In the previous article, Getting Better LLM Responses Using AI-Friendly Documentation, we explored how creating AI-friendly documentation can improve the quality of responses from Large Language Models (LLMs). We saw how properly structured Angular documentation helped ChatGPT provide more accurate answers about framework features. Let's advance our documentation strategy by implementing our own Retrieval-Augmented Generation (RAG) system, powered by Qdrant and designed to work hand-in-hand with Claude Desktop.

Introduction: Taking RAG from Concept to Implementation

Let's quickly revisit what makes documentation "AI-friendly." Remember those key principles? Clear headers, comprehensive single files, and focused feature-specific content. These organization techniques aren't just theoretical—they make a real difference in how LLMs understand our technical docs.

While the file upload approach we explored previously works reasonably well, it comes with limitations. Most notably, you're constrained by context window sizes, and you need to manually select which documentation to include in each conversation. This creates a frustrating cycle of starting new conversations whenever you need to reference different documentation sections.

Custom RAG systems solve these problems by automatically retrieving just the most relevant documentation fragments for any given question. Think of it as having a research assistant who instantly pulls exactly the right pages from your technical library without you having to specify which books to check.

In this guide, I'll walk you through:

Setting up your own Qdrant vector database for documentation storage
Processing and indexing your AI-friendly Angular documentation
Configuring an MCP server that connects Qdrant to Claude
Building a RAG pipeline for documentation retrieval

By the end, you'll have a RAG system that significantly enhances Claude's ability to assist with software development.

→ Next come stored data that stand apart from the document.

import Summits.QuantumFields.YangMills.Theorems.BalabanUVNodesN06AtOpsYSectEStKnitPairKCXS
import Literature.MathematicalPhysics.QuantumFieldTheory.Balaban1983to89.Node00.OpsYKnitGuardAdaptersKD
import Summits.QuantumFields.YangMills.Theorems.BalabanUVNodesN06KnitLawsAtRecordKE
import Summits.QuantumFields.YangMills.Theorems.BalabanUVNodesN06Eq346KnitLegAtPinsR
import Summits.QuantumFields.YangMills.Theorems.BalabanUVNodesN06Ids3152AtPinsPhysQ
import Literature.MathematicalPhysics.QuantumFieldTheory.Balaban1983to89.Node00.OpsYRecordV11Thresh
import Literature.MathematicalPhysics.QuantumFieldTheory.Balaban1983to89.Node00.OpsYNablaBridge
import Summits.QuantumFields.YangMills.Theorems.BalabanUVNodesN06SectBStepUParKnitRecordNB
import Literature.MathematicalPhysics.QuantumFieldTheory.Balaban1983to89.B9KnitRow1516DisplayBridgeY
import Summits.QuantumFields.YangMills.Theorems.BalabanUVNodesN06AtOpsYSectEStKnitSectDKDR
import Summits.QuantumFields.YangMills.Theorems.BalabanUVNodesN06Thm312313AtPinsStateSUCLE
import Literature.MathematicalPhysics.QuantumFieldTheory.Balaban1983to89.B9BlockKeyTransferXSK
import Literature.MathematicalPhysics.QuantumFieldTheory.Balaban1983to89.B9BlockKeyTransferXBK
import Literature.MathematicalPhysics.QuantumFieldTheory.Balaban1983to89.Node00.OpsYBlockPinOfRecordB
import Literature.MathematicalPhysics.QuantumFieldTheory.Balaban1983to89.B9GeoNbrCountBlocksY
import Literature.MathematicalPhysics.QuantumFieldTheory.Balaban1983to89.B9Local342MonoConst
import Literature.MathematicalPhysics.QuantumFieldTheory.Balaban1983to89.Node00.OpsYC2OfRecord
import Literature.MathematicalPhysics.QuantumFieldTheory.Balaban1983to89.B9C2FormMajTorusLettersAtMemberY
import Summits.QuantumFields.YangMills.Theorems.BalabanUVNodesN06Rgd2LegAtPinsPhysPU
import Literature.MathematicalPhysics.QuantumFieldTheory.Balaban1983to89.B9SectBStepUClosedSUOfSections
import Literature.MathematicalPhysics.QuantumFieldTheory.Balaban1983to89.Node00.OpsYOps312OfRecord
import Literature.MathematicalPhysics.QuantumFieldTheory.Balaban1983to89.Node00.OpsYBondMapOfRecord
import Summits.QuantumFields.YangMills.Theorems.BalabanUVNodesN06G0QstarLettersLegAtPinsPU
import Literature.MathematicalPhysics.QuantumFieldTheory.Balaban1983to89.B9LeafXCodedKnitU
import Summits.QuantumFields.YangMills.Theorems.BalabanUVNodesN06Level13D2Rgdd13LayerAtPinsPUW
import Summits.QuantumFields.YangMills.Theorems.BalabanUVNodesN06G0CoreFromThm310AtPinsGUSPC
import Literature.MathematicalPhysics.QuantumFieldTheory.Balaban1983to89.B9Eq3132FromStateR
import Literature.MathematicalPhysics.QuantumFieldTheory.Balaban1983to89.B9RWSumsDefinitePinsPairMDir4Rows
import Summits.QuantumFields.YangMills.Theorems.BalabanUVNodesN06G0LayerFromThm310AtPinsGUSP
import Summits.QuantumFields.YangMills.Theorems.BalabanUVNodesN06G0QstarL2LettersLegAtPinsPU
import Summits.QuantumFields.YangMills.Theorems.BalabanUVNodesN06RgdILegAtPinsPhysR
import Summits.QuantumFields.YangMills.Theorems.BalabanUVNodesN06RgdDsLegAtPinsPhysR
import Summits.QuantumFields.YangMills.Theorems.BalabanUVNodesN06DivLegAtPinsPhysR
import Summits.QuantumFields.YangMills.Theorems.BalabanUVNodesN06HHLegAtPinsPhysRU
import Summits.QuantumFields.YangMills.Theorems.BalabanUVNodesN06WGpLegAtPinsPhysPU
import Summits.QuantumFields.YangMills.Theorems.BalabanUVNodesN06RgdH43LegAtPinsPhysPU
import Literature.MathematicalPhysics.QuantumFieldTheory.Balaban1983to89.B9PlaquetteBinderOfReg335Y
import Summits.QuantumFields.YangMills.Theorems.BalabanUVNodesN06CutL2LettersAtPinsPhysR
import Summits.QuantumFields.YangMills.Theorems.BalabanUVNodesN06DirKinematicsAtPinsR
import Summits.QuantumFields.YangMills.Theorems.BalabanUVNodesN06DirKinematics3AtPinsSN
import Summits.QuantumFields.YangMills.Theorems.BalabanUVNodesN06Proj349AtPinsPhysRC
import Literature.MathematicalPhysics.QuantumFieldTheory.Balaban1983to89.B9Ineq349SiteThresholdRateNamed
import Literature.MathematicalPhysics.QuantumFieldTheory.Balaban1983to89.B9Thm31GpMajFromPinsPairMR
import Summits.QuantumFields.YangMills.Theorems.BalabanUVNodesN06CurrentMajAtPinsIdPhys
import Literature.MathematicalPhysics.QuantumFieldTheory.Balaban1983to89.B9Ineq349SiteFacesAtLettersR
import Literature.MathematicalPhysics.QuantumFieldTheory.Balaban1983to89.B9Thm314Thm315LayerR
import Summits.QuantumFields.YangMills.Theorems.BalabanUVNodesN06ProbeZeroAtPinsPhysR
import Summits.QuantumFields.YangMills.Theorems.BalabanUVNodesN06MixedLegAtPinsPhysR
import Summits.QuantumFields.YangMills.Theorems.BalabanUVNodesN06MixedFactorAtPinsPhysR
import Summits.QuantumFields.YangMills.Theorems.BalabanUVNodesN06SplitMajorantsAtPinsPhysR
import Summits.QuantumFields.YangMills.Theorems.BalabanUVNodesN06HgVacuousRC
import Literature.MathematicalPhysics.QuantumFieldTheory.Balaban1983to89.B9Thm39FacesAtLettersRC
import Literature.MathematicalPhysics.QuantumFieldTheory.Balaban1983to89.B9Thm315SectEStarRepAtLettersR
import Summits.QuantumFields.YangMills.Theorems.BalabanUVNodesN06WalkLettersAtRecordR
import Summits.QuantumFields.YangMills.Theorems.BalabanUVNodesN06Row17FromRow19LettersDir
import Summits.QuantumFields.YangMills.Theorems.BalabanUVNodesN06Proj349AtPinsPhys
import Summits.QuantumFields.YangMills.Theorems.BalabanUVNodesN06SectBOfFrameV7
import Summits.QuantumFields.YangMills.Theorems.BalabanUVNodesN06SectDUnitsAtPinsPhys
import Literature.MathematicalPhysics.QuantumFieldTheory.Balaban1983to89.B9CoReadingCoordsHolderAdmReadings
import Literature.MathematicalPhysics.QuantumFieldTheory.Balaban1983to89.B9CoReadingCoordsHolderSAdmReadings
import Literature.MathematicalPhysics.QuantumFieldTheory.Balaban1983to89.B9CoReadingCoordsHolderSNearReadings
import Literature.MathematicalPhysics.QuantumFieldTheory.Balaban1983to89.B9H43GpFromPinsSN
import Literature.MathematicalPhysics.QuantumFieldTheory.Balaban1983to89.B9H44GFromPinsSN
import Literature.MathematicalPhysics.QuantumFieldTheory.Balaban1983to89.B9H44mFromPinsKA
import Summits.QuantumFields.YangMills.Theorems.BalabanUVNodesN06DirKinematics3AtPins
import Summits.QuantumFields.YangMills.Theorems.BalabanUVNodesN06Ids3152AtPinsPhys
import Literature.MathematicalPhysics.QuantumFieldTheory.Balaban1983to89.Node00.OpsYExpsOfRecordV3
import Literature.MathematicalPhysics.QuantumFieldTheory.Balaban1983to89.B9WalkLettersOpsO
import Literature.MathematicalPhysics.QuantumFieldTheory.Balaban1983to89.B9Local342AtOpsWalkYO
import Summits.QuantumFields.YangMills.Theorems.BalabanUVNodesN06WalkLettersAtRecordRO
import Summits.QuantumFields.YangMills.Theorems.BalabanUVNodesN06DirKinematics3AtPinsSNO
import Literature.MathematicalPhysics.QuantumFieldTheory.Balaban1983to89.B9RWSums346MixedFactorOfLegsY
import Summits.QuantumFields.YangMills.Theorems.BalabanUVNodesN06WalkLettersAtRecordROPar
import Literature.MathematicalPhysics.QuantumFieldTheory.Balaban1983to89.B9Cor35ComparisonsEH
import Literature.MathematicalPhysics.QuantumFieldTheory.Balaban1983to89.B9CoReadingCoordsL2Pair
import Summits.QuantumFields.YangMills.Theorems.BalabanUVNodesN06CoReadingsOfPins
import Summits.QuantumFields.YangMills.Theorems.BalabanUVNodesN06Level13D2Rgdd13LayerAtPinsPUWPar
import Summits.QuantumFields.YangMills.Theorems.BalabanUVNodesN06StepL2AtPinsPhysRParG
import Summits.QuantumFields.YangMills.Theorems.BalabanUVNodesN06RgdDsLegAtPinsPhysRPar
import Summits.QuantumFields.YangMills.Theorems.BalabanUVNodesN06SectDIdentitiesAtPinsPhysQ
import Summits.QuantumFields.YangMills.Theorems.BalabanUVNodesN06SectDUnitsAtPinsPhysQ
import Summits.QuantumFields.YangMills.Theorems.BalabanUVNodesN06Proj349AtPinsPhysRCPar
import Summits.QuantumFields.YangMills.Theorems.BalabanUVNodesN06SplitMajorantsAtPinsPhysRPar
import Summits.QuantumFields.YangMills.Theorems.BalabanUVNodesN06WELegAtPinsPhysPUBPar
import Summits.QuantumFields.YangMills.Theorems.BalabanUVNodesN06WGpLegAtPinsPhysPUPar
import Summits.QuantumFields.YangMills.Theorems.BalabanUVNodesN06RgdH43LegAtPinsPhysPUPar
import Summits.QuantumFields.YangMills.Theorems.BalabanUVNodesN06Rgd2LegAtPinsPhysPUPar
import Summits.QuantumFields.YangMills.Theorems.BalabanUVNodesN06RgdILegAtPinsPhysRPar
import Summits.QuantumFields.YangMills.Theorems.BalabanUVNodesN06CutL2LettersAtPinsPhysRPar
import Summits.QuantumFields.YangMills.Theorems.BalabanUVNodesN06CutL2LettersAtPinsPhysRParB
import Summits.QuantumFields.YangMills.Theorems.BalabanUVNodesN06Level13D2Rgdd13LayerAtPinsPUWParG
import Summits.QuantumFields.YangMills.Theorems.BalabanUVNodesN06Thm312313AtPinsStateSUCLEParG
import Summits.QuantumFields.YangMills.Theorems.BalabanUVNodesN06HHLegAtPinsPhysRUPar
import Summits.QuantumFields.YangMills.Theorems.BalabanUVNodesN06G0QstarL2LettersLegAtPinsPUPar
import Summits.QuantumFields.YangMills.Theorems.BalabanUVNodesN06G0QstarLettersLegAtPinsPUPar
import Summits.QuantumFields.YangMills.Theorems.BalabanUVNodesN06Thm312313AtPinsStateSUCLEPar
import Literature.MathematicalPhysics.QuantumFieldTheory.Balaban1983to89.Node00.OpsYSectDCoordsQ
import Literature.MathematicalPhysics.QuantumFieldTheory.Balaban1983to89.Node00.OpsYOps312OfRecordPar
import Literature.MathematicalPhysics.QuantumFieldTheory.Balaban1983to89.Node00.OpsYRecordV10
import Literature.MathematicalPhysics.QuantumFieldTheory.Balaban1983to89.B9LeafXCodedKnitUParH
import Literature.MathematicalPhysics.QuantumFieldTheory.Balaban1983to89.B9LeafXCodedKnitUParHX
import Literature.MathematicalPhysics.QuantumFieldTheory.Balaban1983to89.B9SectBCodedClassKnitY
import Literature.MathematicalPhysics.QuantumFieldTheory.Balaban1983to89.Node00.CarriersYUParH
import Literature.MathematicalPhysics.QuantumFieldTheory.Balaban1983to89.Node00.OpsYExpsOfRecordV3Par
import Literature.MathematicalPhysics.QuantumFieldTheory.Balaban1983to89.B9Thm39FacesAtLettersRCPar
import Literature.MathematicalPhysics.QuantumFieldTheory.Balaban1983to89.B9Thm311ReadingAtLettersQ
import Literature.MathematicalPhysics.QuantumFieldTheory.Balaban1983to89.Node00.OpsYRecordV11SH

Understanding RAG Components for Documentation

Before diving into implementation details, let's explore the key components that make up our RAG system.

Vector Embeddings

At the heart of any RAG systems are vector embeddings. These are numerical representations of text that capture semantic meaning in a way that computers can process. When we convert text to vectors, we're essentially mapping the content into a mathematical space where similar concepts cluster together.

For example, the phrases "component initialization" and "component creation" would have vector representations that are close to each other in this space, even though they use different words. This allows us to find relevant documentation based on meaning rather than just keyword matching.

We create these vector embeddings using specialized embedding models, which transform text into these high-dimensional mathematical representations while preserving semantic meaning.

Qdrant is a vector database optimized for storing and searching these embeddings.

MCP: Standardized Tool Communication

The Model Context Protocol (MCP) is a standardized interface that allows external tools like our RAG system to communicate with Claude and other LLMs. Developed by Anthropic, MCP defines how Claude can interact with our custom qdrant-retrieve server, which in turn connects to our Qdrant vector database.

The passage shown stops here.